While these “unicorns” conquered continents, the same elites were crushing their own working classes at home. The Peterloo Massacre (1819) was not far removed from massacres in Lagos, Delhi, or Kimberley. The empire was an outsourcing project — exporting repression from Manchester to Mozambique. Colonialism wasn’t a clash of leadership styles; it was a clash of industrial capacity.
Colonial invaders outmatched African states in four key areas — four asymmetries that decided the continent’s fate.
1. Equipment
They wielded new weapons of mass disruption: Gatling guns, repeating rifles, and artillery that could annihilate armies before a single spear was thrown. African forces fought courageously but faced machinery designed for extermination, not combat.
2. Logistics
Europe had the maps, money, and merchants. They coordinated invasions through telegraphs, railways, and naval supply chains — a global logistics web that outclassed any African kingdom’s capacity to move or sustain troops. Wars were won in warehouses before they were fought on battlefields.
3. Vessels
Their fleets ruled not only the seas but the rivers. Ironclads and steam-powered gunboats allowed colonial forces to sail deep inland, controlling trade routes and bombarding cities from the water. From the Nile to the Niger, Africa’s arteries became Europe’s highways.
4. Military Organization
European armies had centuries of professional training — military schools, command hierarchies, and specialized corps. They fielded medics, engineers, and field clinics. They also weaponized inequality, recruiting African soldiers (Askaris and colonial regiments) at 10–30% of white pay to suppress other Africans. “Divide and rule” wasn’t just a slogan; it was a payroll strategy perfected in Asia and exported to Africa.
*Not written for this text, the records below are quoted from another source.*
/-!
# Route «BalabanUVNodes», node N15 = NE2, road (c) — THE FLAT ROWS OF THE BACKWARD GRADIENT KERNEL `S̄ₕ∂G′(1)` OF n15-c∕237, ONE GRID AND TWO GRIDS, HYPOTHESIS-FREE ON KING's TORUS
# FAMILY — n15-c∕237's displayed flat inputs `hD1b`, `hD1b′` (`C_D̄`, `C_D̄′`) and `hDDb` (`ε_D̄`) LITERALLY, from n15-c∕220's `∂G′(1)` row (one back shift along the bond's own direction costs `e^{δ}`)
# and from (Ξ-2)'s scalar core (King's (3.73) two-spacing rate of the backward piece, massless), bundled over bond directions and tensored with `1_ι` (dag-n15-a g34, (Ξ-3))

Cell `pub-ymgap`, seat `pub-ymgap-dag-n15-a` (generation g34; KNIT-BY-NAME lane; HUMAN RULING D-0062; chair R424 venue).  `bears_on: R4∕N15 · K3⁸ SpineGivenEndpointR13SepCoPHV
(stmt-QuantumFields-27366)`; filed `--supports stmt-QuantumFields-27366 --as helper` — COUNT-NEUTRAL.  Theorems only; 0 `sorry`; HYPOTHESIS-FREE on King's torus family `M_μ = 2L^e`, runs `L^K`
(`K ≥ 1`) and `L^nL^K` (`n ≥ 1`), `L` odd `≥ 3`, `a₀ > 0`, rate exponent `0 < γ < 1∕2`.  Imports BY NAME: n15-c∕237 `…CovariantLandauTwoGridGrad` (`bBack` = the back shift `S̄ₕ` of bond fields along
their own direction, `bBack_mulVec`; through it n15-c∕220 `flatKernelRows_king` + dictionary `cGreen_one`, `cgrad_one`, `greenFlat_eq_fineOp_inv`, n15-c g3 `tdistT_blockOf_sub_unitVec_le`), (Ξ-2)
`…CovariantLandauFlatTwoGridRowBackKing` (★★★ `flatTwoGridRow_gradBack_king_scalar`, `kingDOp_zero_apply_eq_gradFlat`; through it (Ξ-1) `gradFlat_mulVec_apply`, dag-n15-e `kingDOp_apply`,
`addRight_symm_apply'`).  Nothing in the tree is modified.

WHY.  n15-c∕237 `hasMaj_idef_cgrad_cGreen_of_flat` (the two-grid η-defect of `∂G′(T)`) displays, beside (Ξ-1)'s `ε_D` (`hDD`) and 220's rows, THREE flat rows of the backward-gradient kernel
`S̄ₕ∂G′(1) = bBack·∂·G′(1)`: one-grid rows on the coarse and the fine run (`hD1b`, `hD1b′`) and the flat two-grid row `hDDb` through King's pairings (`P̂_S` on scalars, `P̂_V` on bonds).  THIS FILE
proves all three on King's torus family at the paired couplings `a_K(a₀,L,K)·(L^K)^{d+1}` ∕ `a_{n+K}(a₀,L,n+K)·(L^nL^K)^{d+1}`: §1 reads the bond-colour field `(S̄ₕ∂G′(1)f)((x, μ), i)` as the rung's
massless backward piece `(S_{−μ}D_μ f_i)(x)` on the colour slice `f_i`; §2 ONE GRID: the `∂G′(1)` row (n15-c∕220) read one step back — the output block moves by at most one unit (`|B(x−e_μ) −
B(x)|_T ≤ 1`), cost `e^{δ}`; §3 TWO GRIDS: (Ξ-2)'s scalar core at `κ = μ`, slice by slice, the defect of the bundled operator being the bundle of the slices' defects.
* §1 `bBack_cgrad_cGreen_mulVec_apply` (component dictionary), `loc_slice_le` (a colour slice's block size is at most the field's);
* §2 ★★★ `flatKernelRow_gradBack_king` — `∃ C δ > 0 ∀ K ≥ 1 ∀ N = L^K ∀ e (M = 2L^e) ∀ k ι`: `HasMaj (ofBlocks (unitTorusGeo L k M) (liftBlk (blockOf N M) ι)) (ofBlocks … (liftBlk (blockOf N M ∘ fst) ι))
  (mulVecLin (bBack M N * (cgrad M N 1 * cGreen M N 1 (a_K·N^{d+1})))) (C·e^{−δ|y−y′|_T})` (= `hD1b` at `K := k`, `hD1b′` at `K := m + k`, `N := L^mL^k`);
* §3 ★★★ `flatTwoGridRow_gradBack_king` — `∃ C δ > 0 ∀ K ≥ 1 ∀ n ≥ 1 ∀ e (M = 2L^e) ∀ ι`: `hDDb`'s operator `idef (pull (liftMap (kingPr L K n M) ι)) (pull (liftMap (kingPrV L K n M) ι))
  (mulVecLin (bBack″ * (∂″ * G″(1)))) (mulVecLin (bBack′ * (∂′ * G′(1))))` has the block majorant `C·(L^K)^{−γ}·e^{−δ|y−y′|_T}` between the sharp unit-block sizes of `unitTorusGeo L K M`.

HONEST FRAMING ∕ LIMITS.  King's `A = 0` MODEL statements ([King1986] template literature, typed and proved in the tree by dag-n15-e; n15-c∕220's one-grid rows) read at `m² = 0` on Bałaban's flat
objects at `U ≡ 1`; periodic b.c., `K, n ≥ 1`, tori `2L^e`, odd `L ≥ 3`, `0 < γ < 1∕2`, King's PAIRED couplings; the two-grid row is stated at the geometry label of the COARSE level (`unitTorusGeo L K M`,
n15-c∕237's `k`); NOT [Balaban1985BackgroundPropagators] Thm 3.1 as printed; NE2⁺ NOT PRINTED; N15 of record untouched (DISCHARGED AS CONSUMED, p687738); counts UNMOVED (typed 28∕28 · discharged
8∕27); one finite 𝕋⁴ at fixed ε per index — NOT infinite volume ∕ OS ∕ mass gap ∕ Clay.  Restate-immune (no Theses import).  No `sorry`, `instance`, `notation`; standard axioms.
-/

noncomputable section

open scoped BigOperators Matrix Kronecker

namespace Summit.QuantumFields.YangMills.BalabanUVNodes.N15.CovLandau

open Literature.MathematicalPhysics.QuantumFieldTheory.Balaban1983to89
open Literature.MathematicalPhysics.QuantumFieldTheory.Balaban1983to89.B5Prop11Plancherel (Tor fine unitVec)
open Literature.MathematicalPhysics.QuantumFieldTheory.Balaban1983to89.B11SectG (BlockNorm HasMaj)
open Literature.MathematicalPhysics.QuantumFieldTheory.Balaban1983to89.B11AxialTransport190 (abs_le_loc_ofBlocks loc_ofBlocks_le)
open Literature.MathematicalPhysics.QuantumFieldTheory.Balaban1983to89.B6UnitTorusCarrier (unitTorusGeo)
open Literature.MathematicalPhysics.QuantumFieldTheory.Balaban1983to89.T4EtaRateDefect (idef idef_apply)
open Literature.MathematicalPhysics.QuantumFieldTheory.Balaban1983to89.T4EtaRateCoeffDefect (pull pull_apply)
open Literature.MathematicalPhysics.QuantumFieldTheory.King1986 (aK aK_pos aK_le)
open Literature.MathematicalPhysics.QuantumFieldTheory.King1986.Torus (blockOf tdistT tdistT_nonneg tdistT_symm tdistT_triangle fineOp)
open Summit.QuantumFields.YangMills.BalabanUVNodes.N15.VectorPiece (tensorId tensorId_apply kingPr kingPrV kingPrV_eq tdistT_blockOf_sub_unitVec_le)
open Summit.QuantumFields.YangMills.BalabanUVNodes.N15.MatrixSpecies (liftBlk liftMap)
open Summit.QuantumFields.YangMills.BalabanUVNodes.N15KingModelRung.Curved (kingDOp kingDOp_apply addRight_symm_apply')

variable {d : ℕ}

/-! ## §1 The component dictionary and the slice inequality -/

section Dict

variable (L : ℕ) [NeZero L]

omit [NeZero L] in
/-- **COMPONENT DICTIONARY**: on the colour slice `f_i = f(·, i)`, the bond-colour field `S̄ₕ∂G′(1)f` at `((x, μ), i)` IS the rung's massless backward piece `(S_{−μ}D_μ f_i)(x) = (D_μ f_i)(x − e_μ)`,
`D_μ = kingDOp L a₀ 0 K N M μ`, at the mass `a_K·N^{d+1}`. [cite: King1986, (4.5) p.670; Balaban1985BackgroundPropagators, (3.64) p.403 (`D⁻_U`: shape)] -/
theorem bBack_cgrad_cGreen_mulVec_apply (a₀ : ℝ) (K N : ℕ) [NeZero N] (M : Fin (d + 1) → ℕ) [∀ μ, NeZero (M μ)] {ι : Type} [Fintype ι] [DecidableEq ι]
    (f : Tor (fine N M) × ι → ℝ) (x : Tor (fine N M)) (μ : Fin (d + 1)) (i : ι) :
    (((bBack M N (ι := ι)) * ((cgrad M N (fun (_ : Fin (d + 1)) (_ : Tor (fine N M)) => (1 : Matrix ι ι ℝ))) * (cGreen M N (fun (_ : Fin (d + 1)) (_ : Tor (fine N M)) => (1 : Matrix ι ι ℝ)) (aK a₀ (L : ℝ) K * (N : ℝ) ^ (d + 1))))) *ᵥ f) ((x, μ), i)
      = (pull ⇑(Equiv.addRight (unitVec (fine N M) μ)).symm ∘ₗ kingDOp L a₀ 0 K N M μ) (fun z => f (z, i)) x := by
  have hop : (cgrad M N (fun (_ : Fin (d + 1)) (_ : Tor (fine N M)) => (1 : Matrix ι ι ℝ))) * (cGreen M N (fun (_ : Fin (d + 1)) (_ : Tor (fine N M)) => (1 : Matrix ι ι ℝ)) (aK a₀ (L : ℝ) K * (N : ℝ) ^ (d + 1))) =
      (gradFlat M N * greenFlat M N (aK a₀ (L : ℝ) K * (N : ℝ) ^ (d + 1))) ⊗ₖ (1 : Matrix ι ι ℝ) := by
    rw [cgrad_one, cGreen_one, ← Matrix.mul_kronecker_mul, Matrix.mul_one]
  rw [← Matrix.mulVec_mulVec, bBack_mulVec, hop, ← Matrix.mulVecLin_apply, mulVecLin_kronecker_one_rect, tensorId_apply]
  dsimp only
  rw [Matrix.mulVecLin_apply, LinearMap.comp_apply, pull_apply, addRight_symm_apply', kingDOp_zero_apply_eq_gradFlat, Matrix.mulVec_mulVec]

omit [NeZero L] in
/-- A colour slice localised where the field is has block size at most the field's. [folklore] -/
theorem loc_slice_le {M : Fin (d + 1) → ℕ} [∀ μ, NeZero (M μ)] (k : ℕ) {X : Type} [Fintype X] (blk : X → Tor M) {ι : Type} [Fintype ι] (f : X × ι → ℝ) (i : ι) (y' : Tor M) :
    (BlockNorm.ofBlocks (unitTorusGeo L k M) blk).loc y' (fun z => f (z, i)) ≤ (BlockNorm.ofBlocks (unitTorusGeo L k M) (liftBlk blk ι)).loc y' f :=
  loc_ofBlocks_le (g := unitTorusGeo L k M) blk _ ((BlockNorm.ofBlocks (unitTorusGeo L k M) (liftBlk blk ι)).loc_nonneg y' f)
    fun z hz => abs_le_loc_ofBlocks (g := unitTorusGeo L k M) (liftBlk blk ι) f (x' := (z, i)) hz

end Dict

/-! ## §2 One grid: the `∂G′(1)` row read one step back -/

section OneGrid

variable (L : ℕ) [NeZero L]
Quick fact: most modern African armies trace their origins to these colonial regiments, whose first mission was not national defense but crushing African demands for democracy. (If you doubt it, check your country’s military history — it’s all there.)
In contrast, Africa outmatched Europe in numbers, but not in infrastructure. The invaders didn’t win because they were braver or wiser — they won because they could reload faster, ship further, and coordinate longer. The outcome wasn’t proof of superior leadership; it was proof of superior logistics.
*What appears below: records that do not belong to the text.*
/-- the drop datum recovered from a box point: `Y = max (√(δ² + t²)) ((t + min h (t + 1/12))/2)` satisfies the normalised binder block. -/
theorem endsBox_witness {δ t h : ℝ} (ht : 0 < t) (hth : t < h) (hH : δ ^ 2 + t ^ 2 ≤ h ^ 2) (hW : δ ^ 2 < t / 6 + 1 / 144) :
    ∃ Y : ℝ, Y ≤ h ∧ t < Y ∧ Y - 1 / 12 < t ∧ δ ^ 2 + t ^ 2 ≤ Y ^ 2 := by
  set r := Real.sqrt (δ ^ 2 + t ^ 2) with hr_def
  have hr0 : 0 ≤ r := Real.sqrt_nonneg _
  have hrsq : r ^ 2 = δ ^ 2 + t ^ 2 := Real.sq_sqrt (by positivity)
  have hh : 0 ≤ h := by linarith
  have hrh : r ≤ h :=
    calc r ≤ Real.sqrt (h ^ 2) := Real.sqrt_le_sqrt hH
      _ = h := Real.sqrt_sq hh
  have hrt : r < t + 1 / 12 := (Real.sqrt_lt' (by linarith)).2 (by nlinarith [hW])
  set m := min h (t + 1 / 12) with hm_def
  have hmt : t < m := lt_min hth (by linarith)
  have hmh : m ≤ h := min_le_left _ _
  have hm12 : m ≤ t + 1 / 12 := min_le_right _ _
  refine ⟨max r ((t + m) / 2), max_le hrh (by linarith), lt_of_lt_of_le (by linarith) (le_max_right _ _), ?_, ?_⟩
  · have : max r ((t + m) / 2) < t + 1 / 12 := max_lt hrt (by linarith)
    linarith
  · rw [← hrsq]
    exact pow_le_pow_left₀ hr0 (le_max_left _ _) 2

/-- ★ `EndsHalfRRealSig y0 ↔ EndsHalfBoxSig y0`: normalise the window to `R = 2` (§2) and eliminate the drop datum `Y` (the box is exactly the projection
of the normalised binder block to `(δ, t, h)`). -/
theorem endsHalfRRealSig_iff_box (y0 : ℝ) : EndsHalfRRealSig y0 ↔ EndsHalfBoxSig y0 := by
  have step : EndsHalfRRealSig y0 ↔
      (∀ h δ t Y : ℝ, 3 * h < 2 → Y ≤ h → 0 < t → t < Y → Y - 1 / 12 < t → δ ^ 2 + t ^ 2 ≤ Y ^ 2 → δ * (2 - δ) < t ^ 2 → 0 ≤ δ →
        BdryDomForm 2 δ t h y0 (cornerSigmaForm 2 δ t h y0)) := by
    refine forall_window_iff_two (fun R δ t h => BdryDomForm R δ t h y0 (cornerSigmaForm R δ t h y0)) ?_
    intro c R δ t h hc
    simp only [cornerSigmaForm_scale c R δ t h _ hc.ne', bdryDomForm_scale c R δ t h _ _ hc]
  rw [step]
  constructor
  · intro H δ t h hδ ht hth h3 hH hW hcone
    obtain ⟨Y, hYh, htY, hdrop, hnest⟩ := endsBox_witness ht hth hH hW
    exact H h δ t Y h3 hYh ht htY hdrop hnest hcone hδ
  · intro H h δ t Y h3 hYh ht htY hdrop hnest hcone hδ
    have hY : 0 < Y := ht.trans htY
    have hY2 : Y ^ 2 ≤ h ^ 2 := pow_le_pow_left₀ hY.le hYh 2
    have hY3 : Y ^ 2 < (t + 1 / 12) ^ 2 := pow_lt_pow_left₀ (by linarith) hY.le two_ne_zero
    exact H δ t h hδ ht (htY.trans_le hYh) h3 (hnest.trans hY2) (by nlinarith [hnest, hY3]) hcone

/-- THE CONE CAPS `δ` ON THE MAIN RANGE: a box point with `t < 2/3` has `δ < 33/128`, for any sign of `δ`
(because `δ(2 − δ) < t² < 4/9` and `(33/128)(2 − 33/128) > 4/9`). -/
theorem endsBox_delta_lt_main {δ t : ℝ} (hW : δ ^ 2 < t / 6 + 1 / 144) (hcone : δ * (2 - δ) < t ^ 2) (ht : t < 2 / 3) : δ < 33 / 128 := by
  have ht2 : t ^ 2 < 4 / 9 := by nlinarith
  have hδ1 : δ < 1 := by nlinarith
  by_contra hc
  have hc' : 33 / 128 ≤ δ := not_lt.1 hc
  nlinarith [mul_nonneg (sub_nonneg.2 hc') (by linarith : (0:ℝ) ≤ 2 - δ - 33 / 128)]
These four advantages created an asymmetrical power dynamic that shaped not only military conquest but the political map we still live under. Africa’s leaders weren’t “servants” who failed their people — they were outgunned by investors who treated warfare as a business model.
And the parallels today are haunting. The battlefield has shifted from muskets to markets, gunboats to global banks, and telegraphs to algorithms. Yet the imbalance remains. African nations still lag in economic strength, IT defense, naval power, and access to financial and technological capital. The same asymmetries — capital, coordination, and control — have merely gone digital.
Europe didn’t defeat Africa because Africa worshipped false gods. The evidence is overwhelming.